The reply to the records below should contain exactly the lines from the line with "the Gram matrix" through the line with "needed; only closure", and nothing besides.

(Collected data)
────────────────────────────────────────
/-!
# Bombieri 2000, Theorems 9 and 8 — proved (`Bombieri2000.theorem9_holds`, `Bombieri2000.theorem8_holds`)

Topic `Literature/NumberTheory/LFunctions`; namespace `Literature.NumberTheory.LFunctions.Bombieri2000`.
This file DISCHARGES the named facts `Bombieri2000.theorem9` and (§I, appended) `Bombieri2000.theorem8`
of `BombieriWeilTruncations.lean`; the description of the Theorem 9 part follows first
(E. Bombieri, *Remarks on Weil's quadratic functional in the theory of prime numbers, I*,
Rend. Mat. Acc. Lincei (9) 11 (2000) 183–233, §9 Theorem 9): for a finite multiset `Γ ⊂ ℂ` closed
under `γ ↦ γ̄` with multiplicity and `E ⊂ ℝ` a finite union of bounded closed intervals, the matrix
`𝒦_E(Γ) = [∫_E e^{i(γ−γ')u} du]` has exactly as many negative eigenvalues (real roots of the
characteristic polynomial, with algebraic multiplicity) as there are distinct conjugate pairs
`{γ, γ̄}` in `Γ`; and for symmetric `E` the sector matrices `𝒦_E^±(Γ)` on Bombieri's half set `Γ₀`
have as many negative eigenvalues as there are distinct pairs with `Re γ > 0`, resp. `Re γ ≥ 0`.

## The proof formalised here

Not the printed proof (a deformation / continuity argument in the entries, §§8–9), but the
route through the Gram structure that Bombieri records in (11.3) ("`𝒦_E(Γ)` is self-adjoint and
`≥ 0` for the hermitian form `⟨z, w⟩ = Σ z_γ w̄_γ̄`"), made quantitative by Sylvester's law of inertia:

* §A For a hermitian matrix `negEigenvalueCount` is the number of negative eigenvalues
  (`Matrix.IsHermitian.roots_charpoly_eq_eigenvalues`); **Sylvester's law of inertia**
  `card_neg_eigenvalues_eq_of_congr` (`Cᴴ A C = B`, `C` invertible ⇒ same negative count), from two
  applications of the inequality `Landherr.card_pos_le_of_congr` of
  `Literature/NumberTheory/QuadraticForms/LandherrHermitianDiagonalForms.lean` (reused, not
  re-proved); a hermitian involution `P` has `2·#{λ < 0} = dim − tr P`.
* §B **Reduction theorem** `two_mul_negEigenvalueCount_submatrix`: if `Q` is a hermitian involution
  and `G ≻ 0` on a finite set of VALUES, and `val` labels SLOTS surjectively with multiplicities
  constant along the support of `Q`, then `2 · negEigenvalueCount [(Q G)(val i, val j)] = card − Re tr Q`
  (slot/value incidence matrix, `Matrix.charpoly_mul_comm'` for rectangular matrices, the diagonal
  multiplicity matrix `D = D^{1/2} D^{1/2}` commuting with `Q`, `D^{1/2} G D^{1/2} = B Bᴴ` by the
  spectral theorem, and `Q B Bᴴ ~ Bᴴ Q B`, which is hermitian and congruent to `Q`).
* §C **Gram matrices** `[∫_E φ̄_a φ_b]` of continuous families that are linearly independent on every
  sub-interval of `E` are positive definite (`posDef_gram`: the form is `∫_E ‖Σ x_v φ_v‖²`, positive
  by continuity near a point of a non-degenerate interval inside `E`); **distinct exponentials are
  independent on any interval** (`eq_zero_of_exp_sum_eq_zero`: all derivative sums vanish on the
  interval by induction with `Filter.EventuallyEq.deriv_eq`, then the Vandermonde matrix of the
  `−iw_v` at the midpoint, `Matrix.eq_zero_of_forall_pow_sum_mul_pow_eq_zero`).
* §D Signed permutation matrices of involutions (hermitian, square to `1`, trace = signed number of
  fixed points).
* §E The **counting lemma** `negEigenvalueCount_eq_conjPairCount_of_posDef` (shared with Theorem 8, §I):
  a slot matrix `M_{ij} = G(γ̄_i, γ_j)` with `G ≻ 0` on the distinct values is `(P_σ · G)[val, val]`,
  `σ` = conjugation, so §B applies and `card − #{real values} = 2 · #{Im γ > 0}` finishes. Part 1 of
  Theorem 9: `G` = the Gram matrix of `u ↦ e^{−iγu}` (`KE_eq_integral_conj_mul`).
* §F–§G Part 2 (symmetric `E`, `u ↦ −u` preserves `volume.restrict E`):
  `K_E^+(x,y) = 2∫_E cos(xu)cos(yu)`, `K_E^−(x,y) = 2∫_E sin(xu)sin(yu)` (`KEpm_one_eq`,
  `KEpm_neg_one_eq`); on the distinct values of `Γ₀` these are `P_τ · Gram(√2 cos)` and
  `S P_τ · Gram(√2 sin)` with `τ` = conjugation on `Re > 0`, identity on `iℝ`, and `S = −1` exactly on
  `iℝ`; cosine/sine families with frequencies in a half set are independent (reduction to
  exponential pairs indexed by `V ⊕ V`); the counts are `#{Re > 0, Im > 0}` and `#{Im > 0, Re ≥ 0}`.
* §H `theorem9_holds`.

Remarks recorded by the formalisation: of the hypotheses carried by the typed statement, the
symmetry `γ ↦ −γ` (with multiplicity) and Lemma 12's proviso `0 ∉ Γ` are not needed; only closure
under conjugation with multiplicity is used (it makes the multiplicities `σ`-invariant and the set of
values conjugation-closed).

## §I Theorem 8 (§8): `ℋ(Γ; t)` (appended; `theorem8_holds`)

"The number of negative eigenvalues of the matrix `ℋ(Γ; t)` equals the number of distinct complex
conjugate pairs `(γ, γ̄)` in `Γ`" (`t > 0`, `Γ` closed under conjugation with multiplicity, `γ ≠ ±i/2`,
as typed in `Bombieri2000.theorem8`). Again not the printed deformation argument but the Gram structure
Bombieri records in (8.14)–(8.15): multiplying (8.6) by `(¼ + γ²) z̄_γ̄` and summing gives
`λ Σ w_γ w̄_γ̄ = ¼∫_{−t}^{t}|F|² + ∫_{−t}^{t}|F'|²` with `F = Z − Ae^{u/2} − Be^{−u/2}`, `F(±t) = 0`. Made
into an identity of kernels: with `A_a = E(½−ia)/E(1)`, `B_a = E(½+ia)/E(1)`, `E(s) = e^{st} − e^{−st}`
(`Bombieri2000.expDiff`), `ψ_a = (e^{−iau} − A_a e^{u/2} − B_a e^{−u/2})/(2(¼ + a²))` and
`Dψ_a = (−ia e^{−iau} − ½A_a e^{u/2} + ½B_a e^{−u/2})/(¼ + a²)`,
**`H(x, y, t) = ∫_{−t}^{t} conj(ψ_{x̄}) ψ_y + ∫_{−t}^{t} conj(Dψ_{x̄}) Dψ_y`** (`H_eq_gram`: both sides are
evaluated in closed form — seven exponential integrals `c ∫_{−t}^{t} e^{cu} du = E(c)` — and compared
as rational functions of `e^{t/2}`, `e^{ixt}`, `e^{iyt}` via the product identity
`E(½−iy)E(½+ix) − E(½+iy)E(½−ix) = E(1)E(i(x−y))`). Hence `ℋ(Γ; t) = (P_σ · G')[val, val]` with
`G' = ¼·Gram(ψ) + Gram(Dψ)` on the distinct values, positive definite because the `ψ_v` are exponential
sums over the distinct exponents `{−iv} ∪ {±½}` (the independence of `e^{±u/2}`, `e^{−iγu}` invoked in
the proof of Lemma 10; this is where `γ ≠ ±i/2` enters), and the counting lemma extracted from §E
(`negEigenvalueCount_eq_conjPairCount_of_posDef`, the reduction theorem of §B plus the pair count)
gives the statement. The symmetry `γ ↦ −γ` is again unused.

## References

* E. Bombieri, *Remarks on Weil's quadratic functional in the theory of prime numbers, I*,
  Atti Accad. Naz. Lincei Rend. Lincei (9) Mat. Appl. 11 (2000), no. 3, 183–233: §9 Theorem 9,
  (9.1), (9.6)–(9.7), Lemma 12; §11 (11.3); §7 (7.3), §8 (8.5)–(8.6), (8.14)–(8.15), Lemma 10,
  Theorem 8. [cite: Bombieri2000Weil, §9 Theorem 9 and §8 Theorem 8]
* W. Landherr, Abh. Math. Sem. Univ. Hamburg 11 (1936) 245–248 (Sylvester's law of inertia in the
  form used by `LandherrHermitianDiagonalForms.lean`). [cite: Landherr1936HermitianForms]
-/

noncomputable section
import Mathlib.Topology.Homotopy.Lifting
import Mathlib.GroupTheory.Index
import Mathlib.GroupTheory.GroupAction.Basic
import HarnessLib

/-!
# The monodromy action of `π₁(X, x)` on the fibre of a covering: stabilisers, transitivity, number of sheets (Hatcher, §1.3, Props. 1.31–1.32, 1.39)

Topic `Literature/Topology/CoveringSpaces`; campaign-L R1 (topological Galois correspondence for
covering maps), part (B) «connected covers». Everything is PROVED from Mathlib's covering-space
theory (`IsCoveringMap.monodromy`, `liftPathQuotient`, `map_liftPathQuotient`,
`monodromy_eq_of_map_eq`, `fundamentalGroupMulAction`); no definition, no named fact.

Conventions (shared with the other R1 files): a covering is an unbundled `hp : IsCoveringMap p`,
`p : E → X`; the fibre over `x` is the subtype `p ⁻¹' {x}`; `π₁(X, x)` acts on it on the LEFT by
Mathlib's monodromy, `letI := hp.fundamentalGroupMulAction x` (so `γ • e = hp.monodromy γ e`, the
end point of the lift of `γ` starting at `e`); `p_* π₁(E, e)` is
`(FundamentalGroup.mapOfEq ⟨p, hp.continuous⟩ e.2).range ≤ π₁(X, x)`.

For a GENERAL covering map `p : E → X` (Mathlib has the corresponding statements only for
QUOTIENT coverings `E → E/G`, `IsQuotientCoveringMap.ker_monodromyPerm` etc.):

* `mem_range_mapOfEq_iff_monodromy_eq`, `range_mapOfEq_eq_stabilizer` — **the stabiliser of a
  point `e` of the fibre is `p_* π₁(E, e)`** (Hatcher, Prop. 1.31: a loop lifts to a loop at `e`
  iff its class lies in `p_* π₁(E, e)`);
* `monodromy_eq_iff_exists_map_eq` — `γ • e = e'` iff `γ` is the image of a path class from `e`
  to `e'` in `E`;
* `exists_monodromy_eq` / `isPretransitive_monodromy` — **if `E` is path connected the action on
  each fibre is transitive**; conversely `pathConnectedSpace_of_forall_exists_monodromy_eq` — if
  `X` is path connected, `E` is nonempty and the action on ONE fibre is transitive then `E` is path
  connected (so for path-connected `X` and nonempty `E`: transitive on a fibre ↔ `E` path
  connected, `pathConnectedSpace_iff_isPretransitive`);
* `index_range_mapOfEq_eq_natCard_fiber` — **the number of sheets of a covering with
  path-connected total space is the index of `p_* π₁(E, e)`** (Hatcher, Prop. 1.32), by
  orbit–stabiliser;
* `range_mapOfEq_monodromy_eq_map_conj`, `exists_range_mapOfEq_eq_map_conj` — **changing the base
  point within a fibre conjugates `p_* π₁`**: `p_* π₁(E, γ • e) = γ · p_* π₁(E, e) · γ⁻¹`; for
  path-connected `E` any two points of a fibre give conjugate subgroups (Hatcher, remark after
  Prop. 1.37 / proof of Prop. 1.39).

## References

* A. Hatcher, *Algebraic Topology*, CUP 2002, §1.3: Prop. 1.31 (p. 61), Prop. 1.32 (p. 61),
  Prop. 1.39 (p. 71). [HatcherAT2002]
-/

noncomputable section

open Function

namespace Literature.Topology.CoveringSpaces

variable {E X : Type*} [TopologicalSpace E] [TopologicalSpace X] {p : E → X}

namespace CoverMonodromy

/-- **Stabilisers of the monodromy action** (Hatcher, Prop. 1.31): a class `γ ∈ π₁(X, x)` fixes
the point `e` of the fibre under the monodromy action iff `γ ∈ p_* π₁(E, e)`.
[cite: HatcherAT2002, Prop. 1.31] -/
theorem mem_range_mapOfEq_iff_monodromy_eq (hp : IsCoveringMap p) {x : X} (e : p ⁻¹' {x})
    (γ : FundamentalGroup X x) :
    γ ∈ (FundamentalGroup.mapOfEq ⟨p, hp.continuous⟩ e.2).range ↔ hp.monodromy γ e = e := by
  constructor
  · rintro ⟨δ, rfl⟩
    exact hp.monodromy_eq_of_map_eq δ (by simp [FundamentalGroup.mapOfEq_apply])
  · intro h
    refine ⟨(hp.liftPathQuotient γ e).cast rfl congr($h.symm), ?_⟩
    rw [FundamentalGroup.mapOfEq_apply, Path.Homotopic.Quotient.map_cast,
      IsCoveringMap.map_liftPathQuotient]
    simp

/-- The stabiliser of `e ∈ p⁻¹(x)` in `π₁(X, x)` (monodromy action) is `p_* π₁(E, e)`.
[cite: HatcherAT2002, Prop. 1.31] -/
theorem range_mapOfEq_eq_stabilizer (hp : IsCoveringMap p) {x : X} (e : p ⁻¹' {x}) :
    letI := hp.fundamentalGroupMulAction x
    (FundamentalGroup.mapOfEq ⟨p, hp.continuous⟩ e.2).range =
      MulAction.stabilizer (FundamentalGroup X x) e := by
  ext γ
  exact mem_range_mapOfEq_iff_monodromy_eq hp e γ

/-- `γ • e = e'` for the monodromy action iff `γ` is the image under `p` of a path class from `e`
to `e'` in the total space. [cite: HatcherAT2002, Prop. 1.31] -/
theorem monodromy_eq_iff_exists_map_eq (hp : IsCoveringMap p) {x : X} (e e' : p ⁻¹' {x})
    (γ : FundamentalGroup X x) :
    hp.monodromy γ e = e' ↔
      ∃ Γ : Path.Homotopic.Quotient (e : E) (e' : E),
        Γ.map ⟨p, hp.continuous⟩ = (FundamentalGroup.toPath γ).cast e.2 e'.2 := by
  constructor
  · rintro rfl
    exact ⟨hp.liftPathQuotient γ e, hp.map_liftPathQuotient γ e⟩
  · rintro ⟨Γ, hΓ⟩
    exact hp.monodromy_eq_of_map_eq Γ hΓ

/-- A path in the total space from `e` to `e'` (two points of one fibre) projects to a loop whose
monodromy carries `e` to `e'`. [cite: HatcherAT2002, Prop. 1.31] -/
theorem monodromy_mk_map_cast (hp : IsCoveringMap p) {x : X} (e e' : p ⁻¹' {x})
    (Γ : Path (e : E) (e' : E)) :
    hp.monodromy (Path.Homotopic.Quotient.mk ((Γ.map hp.continuous).cast e.2.symm e'.2.symm)) e =
      e' :=
  hp.monodromy_eq_of_map_eq (γ := Path.Homotopic.Quotient.mk _) (Γ := Path.Homotopic.Quotient.mk Γ)
    (by
      rw [← Path.Homotopic.Quotient.mk_map, ← Path.Homotopic.Quotient.mk_cast]
      congr 1)

/-- **Transitivity** (Hatcher, proof of Prop. 1.32): if the total space is path connected, the
monodromy action of `π₁(X, x)` on the fibre `p⁻¹(x)` is transitive. [cite: HatcherAT2002, Prop. 1.32] -/
theorem exists_monodromy_eq [PathConnectedSpace E] (hp : IsCoveringMap p) {x : X}
    (e e' : p ⁻¹' {x}) : ∃ γ : FundamentalGroup X x, hp.monodromy γ e = e' :=
  ⟨_, monodromy_mk_map_cast hp e e' (PathConnectedSpace.somePath (e : E) (e' : E))⟩

/-- Transitivity, `MulAction.IsPretransitive` form. [cite: HatcherAT2002, Prop. 1.32] -/
theorem isPretransitive_monodromy [PathConnectedSpace E] (hp : IsCoveringMap p) (x : X) :
    letI := hp.fundamentalGroupMulAction x
    MulAction.IsPretransitive (FundamentalGroup X x) (p ⁻¹' {x}) :=
  letI := hp.fundamentalGroupMulAction x
  ⟨fun e e' => exists_monodromy_eq hp e e'⟩

/-- Converse: if `X` is path connected, `E` is nonempty and `π₁(X, x)` acts transitively on the
fibre over ONE point `x`, then `E` is path connected (every point of `E` is joined to the fibre
over `x` by a lifted path, and the points of that fibre are joined by lifted loops).
[cite: HatcherAT2002, Prop. 1.32] -/
theorem pathConnectedSpace_of_forall_exists_monodromy_eq [PathConnectedSpace X] [Nonempty E]
    (hp : IsCoveringMap p) (x : X)
    (h : ∀ e e' : p ⁻¹' {x}, ∃ γ : FundamentalGroup X x, hp.monodromy γ e = e') :
    PathConnectedSpace E := by
  -- every point of `E` is joined to some point of the fibre over `x`
  have key : ∀ z : E, ∃ e : p ⁻¹' {x}, Joined z (e : E) := by
    intro z
    let δ : Path (p z) x := PathConnectedSpace.somePath (p z) x
    refine ⟨hp.monodromy (Path.Homotopic.Quotient.mk δ) ⟨z, rfl⟩, ?_⟩
    obtain ⟨Γ⟩ := Quotient.exists_rep (hp.liftPathQuotient (Path.Homotopic.Quotient.mk δ) ⟨z, rfl⟩)
    exact ⟨Γ⟩
  -- two points of the fibre are joined
  have fib : ∀ e e' : p ⁻¹' {x}, Joined (e : E) (e' : E) := by
    intro e e'
    obtain ⟨γ, hγ⟩ := h e e'
    obtain ⟨Γ⟩ := Quotient.exists_rep (hp.liftPathQuotient γ e)
    rw [hγ] at Γ
    exact ⟨Γ⟩
  refine ⟨‹Nonempty E›, fun z w => ?_⟩
  obtain ⟨e, he⟩ := key z
  obtain ⟨e', he'⟩ := key w
  exact (he.trans (fib e e')).trans he'.symm

/-- For a path-connected base and a nonempty total space: the monodromy action on the fibre over
`x` is transitive iff the total space is path connected. [cite: HatcherAT2002, Prop. 1.32] -/
theorem pathConnectedSpace_iff_isPretransitive [PathConnectedSpace X] [Nonempty E]
    (hp : IsCoveringMap p) (x : X) :
    letI := hp.fundamentalGroupMulAction x
    PathConnectedSpace E ↔ MulAction.IsPretransitive (FundamentalGroup X x) (p ⁻¹' {x}) := by
  letI := hp.fundamentalGroupMulAction x
  refine ⟨fun _ => isPretransitive_monodromy hp x, fun hT => ?_⟩
  exact pathConnectedSpace_of_forall_exists_monodromy_eq hp x fun e e' => hT.exists_smul_eq e e'

/-- **Number of sheets = index of `p_* π₁`** (Hatcher, Prop. 1.32): for a covering with
path-connected total space, `[π₁(X, x) : p_* π₁(E, e)] = #p⁻¹(x)` (as `Nat.card`, so `0` on both
sides for an infinite fibre). [cite: HatcherAT2002, Prop. 1.32] -/
theorem index_range_mapOfEq_eq_natCard_fiber [PathConnectedSpace E] (hp : IsCoveringMap p)
    {x : X} (e : p ⁻¹' {x}) :
    (FundamentalGroup.mapOfEq ⟨p, hp.continuous⟩ e.2).range.index = Nat.card (p ⁻¹' {x}) := by
  letI := hp.fundamentalGroupMulAction x
  haveI := isPretransitive_monodromy hp x
  rw [range_mapOfEq_eq_stabilizer hp e]
  exact MulAction.index_stabilizer_of_transitive (FundamentalGroup X x) e

/-- **Change of base point within a fibre conjugates `p_* π₁`**: for `γ ∈ π₁(X, x)` and `e` over
`x`, `p_* π₁(E, γ • e) = γ · p_* π₁(E, e) · γ⁻¹` (Hatcher, proof of Prop. 1.39: the stabiliser of
`γ • e` is the conjugate of the stabiliser of `e`). [cite: HatcherAT2002, Prop. 1.39] -/
theorem range_mapOfEq_monodromy_eq_map_conj (hp : IsCoveringMap p) {x : X} (e : p ⁻¹' {x})
    (γ : FundamentalGroup X x) :
    (FundamentalGroup.mapOfEq ⟨p, hp.continuous⟩ (hp.monodromy γ e).2).range =
      (FundamentalGroup.mapOfEq ⟨p, hp.continuous⟩ e.2).range.map (MulAut.conj γ).toMonoidHom := by
  letI := hp.fundamentalGroupMulAction x
  rw [range_mapOfEq_eq_stabilizer hp, range_mapOfEq_eq_stabilizer hp e]
  exact MulAction.stabilizer_smul_eq_stabilizer_map_conj γ e

/-- For a covering with path-connected total space, the subgroups `p_* π₁(E, e)`, `p_* π₁(E, e')`
at two points of one fibre are conjugate in `π₁(X, x)`. [cite: HatcherAT2002, Prop. 1.39] -/
theorem exists_range_mapOfEq_eq_map_conj [PathConnectedSpace E] (hp : IsCoveringMap p) {x : X}
    (e e' : p ⁻¹' {x}) :
    ∃ γ : FundamentalGroup X x,
      (FundamentalGroup.mapOfEq ⟨p, hp.continuous⟩ e'.2).range =
        (FundamentalGroup.mapOfEq ⟨p, hp.continuous⟩ e.2).range.map (MulAut.conj γ).toMonoidHom := by
  obtain ⟨γ, rfl⟩ := exists_monodromy_eq hp e e'
  exact ⟨γ, range_mapOfEq_monodromy_eq_map_conj hp e γ⟩

/-- `p_* π₁(E, e)` is normal iff it is the stabiliser of EVERY point of the fibre, when the total
space is path connected (Hatcher, Prop. 1.39: a covering is normal iff `p_* π₁` is normal; here
the purely group-theoretic half). [cite: HatcherAT2002, Prop. 1.39] -/
theorem normal_range_mapOfEq_iff_forall [PathConnectedSpace E] (hp : IsCoveringMap p) {x : X}
    (e : p ⁻¹' {x}) :
    (FundamentalGroup.mapOfEq ⟨p, hp.continuous⟩ e.2).range.Normal ↔
      ∀ e' : p ⁻¹' {x}, (FundamentalGroup.mapOfEq ⟨p, hp.continuous⟩ e'.2).range =
        (FundamentalGroup.mapOfEq ⟨p, hp.continuous⟩ e.2).range := by
  constructor
  · intro hN e'
    obtain ⟨γ, hγ⟩ := exists_range_mapOfEq_eq_map_conj hp e e'
    haveI := hN
    rw [hγ, MulEquiv.toMonoidHom_eq_coe, Subgroup.Normal.map_conj_eq]
  · intro h
    refine Subgroup.normal_iff_map_conj_eq.mpr fun γ => ?_
    rw [← MulEquiv.toMonoidHom_eq_coe, ← range_mapOfEq_monodromy_eq_map_conj hp e γ]
    exact h _

end CoverMonodromy

end Literature.Topology.CoveringSpaces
────────────────────────────────────────
◆ **Solution to this problem**
  Theorem 9: `G` = the Gram matrix of `u ↦ e^{−iγu}` (`KE_eq_integral_conj_mul`).
* §F–§G Part 2 (symmetric `E`, `u ↦ −u` preserves `volume.restrict E`):
  `K_E^+(x,y) = 2∫_E cos(xu)cos(yu)`, `K_E^−(x,y) = 2∫_E sin(xu)sin(yu)` (`KEpm_one_eq`,
  `KEpm_neg_one_eq`); on the distinct values of `Γ₀` these are `P_τ · Gram(√2 cos)` and
  `S P_τ · Gram(√2 sin)` with `τ` = conjugation on `Re > 0`, identity on `iℝ`, and `S = −1` exactly on
  `iℝ`; cosine/sine families with frequencies in a half set are independent (reduction to
  exponential pairs indexed by `V ⊕ V`); the counts are `#{Re > 0, Im > 0}` and `#{Im > 0, Re ≥ 0}`.
* §H `theorem9_holds`.

Remarks recorded by the formalisation: of the hypotheses carried by the typed statement, the
symmetry `γ ↦ −γ` (with multiplicity) and Lemma 12's proviso `0 ∉ Γ` are not needed; only closure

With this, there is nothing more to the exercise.